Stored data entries
■ ■ ■

import Literature.Geometry.Kaehler.LinearSliceIdeal
import Literature.Geometry.Kaehler.HolomorphicLineBundleCechBanach
import HarnessLib

/-!
# The ideal of a linear slice and the regular sequence of linear coordinates, on a chart set

Layer `Literature/Geometry/Kaehler`. Transport of the linear-slice theorems of `LinearSliceIdeal`
(K. Fritzsche, H. Grauert, *From Holomorphic Functions to Complex Manifolds* (2002), Ch. V §1
Prop. 1.6 and §3; J.-P. Serre, *GAGA* (1956), n° 16 Lemme 8: after straightening, the `n` hyperplane
sections of the flag are LINEAR coordinates `ℓᵢ` of the chart and form a regular sequence generating
the ideal of their common zero set over every convex chart piece) from a convex open subset `C` of
the model space `E` to the chart set `W = chartSet 𝓘(ℝ, E) x₀ C` of a complex manifold `M`, the
functions being `ℓᵢ ∘ extChartAt x₀` (continuous linear functionals `ℓᵢ` with dual vectors, read
through the chart at `x₀`):

* `exists_mdifferentiableOn_eq_sum_mul_of_forall_eq_zero_chartSet` — a holomorphic `f` on `W`
  vanishing on `W ∩ {ℓᵢ ∘ e_{x₀} = 0, i ∈ J}` writes `f = Σ_{i ∈ J} (ℓᵢ ∘ e_{x₀}) · gᵢ` with `gᵢ`
  holomorphic on `W` (the Nullstellensatz input `ker ev ⊆ Σ im tⱼ` of the flag tower of Čech
  complexes, `Literature.AlgebraicGeometry.HodgeTheory.SerreTheoremAFlag.ker_toZ`);
* `exists_mdifferentiableOn_eq_sum_mul_of_mul_eq_sum_mul_chartSet` — if
  `(ℓ_{j₁} ∘ e_{x₀}) · f = Σ_{i ∈ J} (ℓᵢ ∘ e_{x₀}) · qᵢ` on `W` (`j₁ ∉ J`, ANY coefficient functions
  `qᵢ`) then `f = Σ_{i ∈ J} (ℓᵢ ∘ e_{x₀}) · gᵢ` with `gᵢ` holomorphic on `W` (the regular-sequence input
  `regular` of the flag tower, `SerreTheoremAFlag.regular_mulT`).

Both are `exists_eq_sum_mul_of_forall_eq_zero` / `exists_eq_sum_mul_of_mul_eq_sum_mul` read in
the holomorphic chart at `x₀` (the idiom of `TransversalPairChart`). Everything is proved; theorems only.

## References

* K. Fritzsche, H. Grauert, *From Holomorphic Functions to Complex Manifolds*, GTM 213 (2002),
  Ch. V §1 Prop. 1.6, §3. [FritzscheGrauert2002]
* J.-P. Serre, *Géométrie algébrique et géométrie analytique*, Ann. Inst. Fourier 6 (1956), n° 16
  Lemme 8. [SerreGAGA1956]
-/

noncomputable section

open scoped Manifold ContDiff Topology
open Set Filter

namespace Literature.Geometry.Kaehler

universe u v

variable {κ : Type v} [DecidableEq κ]
  {E : Type u} [NormedAddCommGroup E] [NormedSpace ℂ E] [FiniteDimensional ℂ E]
  {M : Type*} [TopologicalSpace M] [ChartedSpace E M] [IsManifold 𝓘(ℂ, E) ω M]

/-- **The ideal of a linear slice, on a chart set.** On `W = chartSet 𝓘(ℝ, E) x₀ C` (`C` open
convex in the chart target), for continuous linear functionals `ℓᵢ` (`i ∈ J`) with dual vectors `eⱼ`
(`ℓᵢ(eⱼ) = δᵢⱼ` on `J`), every `f` holomorphic on `W` vanishing on `W ∩ {ℓᵢ(e_{x₀} ·) = 0, i ∈ J}`
writes `f = Σ_{i ∈ J} ℓᵢ(e_{x₀} ·) · gᵢ` on `W` with `gᵢ` holomorphic on `W` (`e_{x₀}` the extended
chart at `x₀`; `exists_eq_sum_mul_of_forall_eq_zero` read in the chart).
[cite: FritzscheGrauert2002, Ch. V §1 Prop. 1.6 and §3] [cite: SerreGAGA1956, n° 16 Lemme 8] -/
theorem exists_mdifferentiableOn_eq_sum_mul_of_forall_eq_zero_chartSet (x₀ : M) {C : Set E}
    (hCo : IsOpen C) (hCc : Convex ℝ C) (hCT : C ⊆ (extChartAt 𝓘(ℝ, E) x₀).target)
    (J : Finset κ) (ℓ : κ → E →L[ℂ] ℂ) (e : κ → E)
    (hdual : ∀ i ∈ J, ∀ j ∈ J, ℓ i (e j) = if i = j then 1 else 0)
    {f : M → ℂ} (hf : MDifferentiableOn 𝓘(ℂ, E) 𝓘(ℂ, ℂ) f (chartSet 𝓘(ℝ, E) x₀ C))
    (hf0 : ∀ x ∈ chartSet 𝓘(ℝ, E) x₀ C, (∀ i ∈ J, ℓ i (extChartAt 𝓘(ℝ, E) x₀ x) = 0) → f x = 0) :
    ∃ g : κ → M → ℂ, (∀ i, MDifferentiableOn 𝓘(ℂ, E) 𝓘(ℂ, ℂ) (g i) (chartSet 𝓘(ℝ, E) x₀ C)) ∧
      ∀ x ∈ chartSet 𝓘(ℝ, E) x₀ C, f x = ∑ i ∈ J, ℓ i (extChartAt 𝓘(ℝ, E) x₀ x) * g i x := by
  set φ := extChartAt 𝓘(ℂ, E) x₀ with hφ
  set W := chartSet 𝓘(ℝ, E) x₀ C with hW
  have hWo : IsOpen W := isOpen_chartSet 𝓘(ℝ, E) x₀ hCo
  have hWs : W ⊆ φ.source := chartSet_subset_source 𝓘(ℝ, E) x₀ C
  have hφW : ∀ x ∈ W, φ x ∈ C := fun x hx ↦ (mem_chartSet_iff.1 hx).2
  have hsymm : ∀ y ∈ C, φ.symm y ∈ W := fun y hy ↦ symm_mem_chartSet hCT hy
  -- the data read in the chart
  have hrd : ∀ {u : M → ℂ}, MDifferentiableOn 𝓘(ℂ, E) 𝓘(ℂ, ℂ) u W → DifferentiableOn ℂ (u ∘ φ.symm) C :=
    fun hu ↦ (differentiableOn_comp_extChartAt_symm_of_mdifferentiableOn hu hWo x₀).mono
      fun y hy ↦ ⟨hCT hy, hsymm y hy⟩
  have hf0' : ∀ y ∈ C, (∀ i ∈ J, ℓ i y = 0) → (f ∘ φ.symm) y = 0 := fun y hy h0 ↦ by
    refine hf0 _ (hsymm y hy) fun i hi ↦ ?_
    rw [show extChartAt 𝓘(ℝ, E) x₀ (φ.symm y) = y from φ.right_inv (hCT hy)]
    exact h0 i hi
  obtain ⟨g₀, hg₀, hfg₀⟩ := exists_eq_sum_mul_of_forall_eq_zero J ℓ e hdual hCo hCc (hrd hf) hf0'
  refine ⟨fun i x ↦ g₀ i (φ x), fun i x hx ↦ ?_, fun x hx ↦ ?_⟩
  · have hxs : x ∈ (chartAt E x₀).source := by
      rw [← extChartAt_source 𝓘(ℂ, E)]; exact hWs hx
    have h1 : MDifferentiableAt 𝓘(ℂ, E) 𝓘(ℂ, ℂ) (g₀ i) (φ x) :=
      mdifferentiableAt_iff_differentiableAt.2 ((hg₀ i).differentiableAt (hCo.mem_nhds (hφW x hx)))
    exact (h1.comp x (mdifferentiableAt_extChartAt hxs)).mdifferentiableWithinAt
  · have h1 := hfg₀ (φ x) (hφW x hx)
    simp only [Function.comp_apply, φ.left_inv (hWs hx)] at h1
    exact h1

/-- **Independent linear coordinates form a regular sequence on `𝒪(W)`, `W` a chart set.** On
`W = chartSet 𝓘(ℝ, E) x₀ C` (`C` open convex in the chart target), with `ℓ`, `e` dual on
`insert j₁ J` (`j₁ ∉ J`): if `f` is holomorphic on `W` and
`ℓ_{j₁}(e_{x₀} ·) · f = Σ_{i ∈ J} ℓᵢ(e_{x₀} ·) · qᵢ` on `W` for SOME functions `qᵢ`, then
`f = Σ_{i ∈ J} ℓᵢ(e_{x₀} ·) · gᵢ` on `W` with `gᵢ` holomorphic on `W`
(`exists_eq_sum_mul_of_mul_eq_sum_mul` read in the chart).
[cite: SerreGAGA1956, n° 16 Lemme 8] [cite: FritzscheGrauert2002, Ch. V §3] -/
theorem exists_mdifferentiableOn_eq_sum_mul_of_mul_eq_sum_mul_chartSet (x₀ : M) {C : Set E}
    (hCo : IsOpen C) (hCc : Convex ℝ C) (hCT : C ⊆ (extChartAt 𝓘(ℝ, E) x₀).target)
    (J : Finset κ) {j₁ : κ} (hj₁ : j₁ ∉ J) (ℓ : κ → E →L[ℂ] ℂ) (e : κ → E)
    (hdual : ∀ i ∈ insert j₁ J, ∀ j ∈ insert j₁ J, ℓ i (e j) = if i = j then 1 else 0)
    {f : M → ℂ} (hf : MDifferentiableOn 𝓘(ℂ, E) 𝓘(ℂ, ℂ) f (chartSet 𝓘(ℝ, E) x₀ C))
    {q : κ → M → ℂ}
    (hq : ∀ x ∈ chartSet 𝓘(ℝ, E) x₀ C,
      ℓ j₁ (extChartAt 𝓘(ℝ, E) x₀ x) * f x = ∑ i ∈ J, ℓ i (extChartAt 𝓘(ℝ, E) x₀ x) * q i x) :
    ∃ g : κ → M → ℂ, (∀ i, MDifferentiableOn 𝓘(ℂ, E) 𝓘(ℂ, ℂ) (g i) (chartSet 𝓘(ℝ, E) x₀ C)) ∧
      ∀ x ∈ chartSet 𝓘(ℝ, E) x₀ C, f x = ∑ i ∈ J, ℓ i (extChartAt 𝓘(ℝ, E) x₀ x) * g i x := by
  set φ := extChartAt 𝓘(ℂ, E) x₀ with hφ
  set W := chartSet 𝓘(ℝ, E) x₀ C with hW
  have hWo : IsOpen W := isOpen_chartSet 𝓘(ℝ, E) x₀ hCo
  have hWs : W ⊆ φ.source := chartSet_subset_source 𝓘(ℝ, E) x₀ C
  have hφW : ∀ x ∈ W, φ x ∈ C := fun x hx ↦ (mem_chartSet_iff.1 hx).2
  have hsymm : ∀ y ∈ C, φ.symm y ∈ W := fun y hy ↦ symm_mem_chartSet hCT hy
  have hrd : ∀ {u : M → ℂ}, MDifferentiableOn 𝓘(ℂ, E) 𝓘(ℂ, ℂ) u W → DifferentiableOn ℂ (u ∘ φ.symm) C :=
    fun hu ↦ (differentiableOn_comp_extChartAt_symm_of_mdifferentiableOn hu hWo x₀).mono
      fun y hy ↦ ⟨hCT hy, hsymm y hy⟩
  have hq' : ∀ y ∈ C, ℓ j₁ y * (f ∘ φ.symm) y = ∑ i ∈ J, ℓ i y * (fun i y ↦ q i (φ.symm y)) i y :=
    fun y hy ↦ by
      have h := hq _ (hsymm y hy)
      rw [show extChartAt 𝓘(ℝ, E) x₀ (φ.symm y) = y from φ.right_inv (hCT hy)] at h
      simpa only [Function.comp_apply] using h
  obtain ⟨g₀, hg₀, hfg₀⟩ := exists_eq_sum_mul_of_mul_eq_sum_mul J hj₁ ℓ e hdual hCo hCc (hrd hf) hq'
  refine ⟨fun i x ↦ g₀ i (φ x), fun i x hx ↦ ?_, fun x hx ↦ ?_⟩
  · have hxs : x ∈ (chartAt E x₀).source := by
      rw [← extChartAt_source 𝓘(ℂ, E)]; exact hWs hx
    have h1 : MDifferentiableAt 𝓘(ℂ, E) 𝓘(ℂ, ℂ) (g₀ i) (φ x) :=
      mdifferentiableAt_iff_differentiableAt.2 ((hg₀ i).differentiableAt (hCo.mem_nhds (hφW x hx)))
    exact (h1.comp x (mdifferentiableAt_extChartAt hxs)).mdifferentiableWithinAt
  · have h1 := hfg₀ (φ x) (hφW x hx)
    simp only [Function.comp_apply, φ.left_inv (hWs hx)] at h1
    exact h1

end Literature.Geometry.Kaehler

end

■ ■ ■

Work through the records above. Copy every line with the string "import".

import Literature.Geometry.Kaehler.LinearSliceIdeal
import Literature.Geometry.Kaehler.HolomorphicLineBundleCechBanach
import HarnessLib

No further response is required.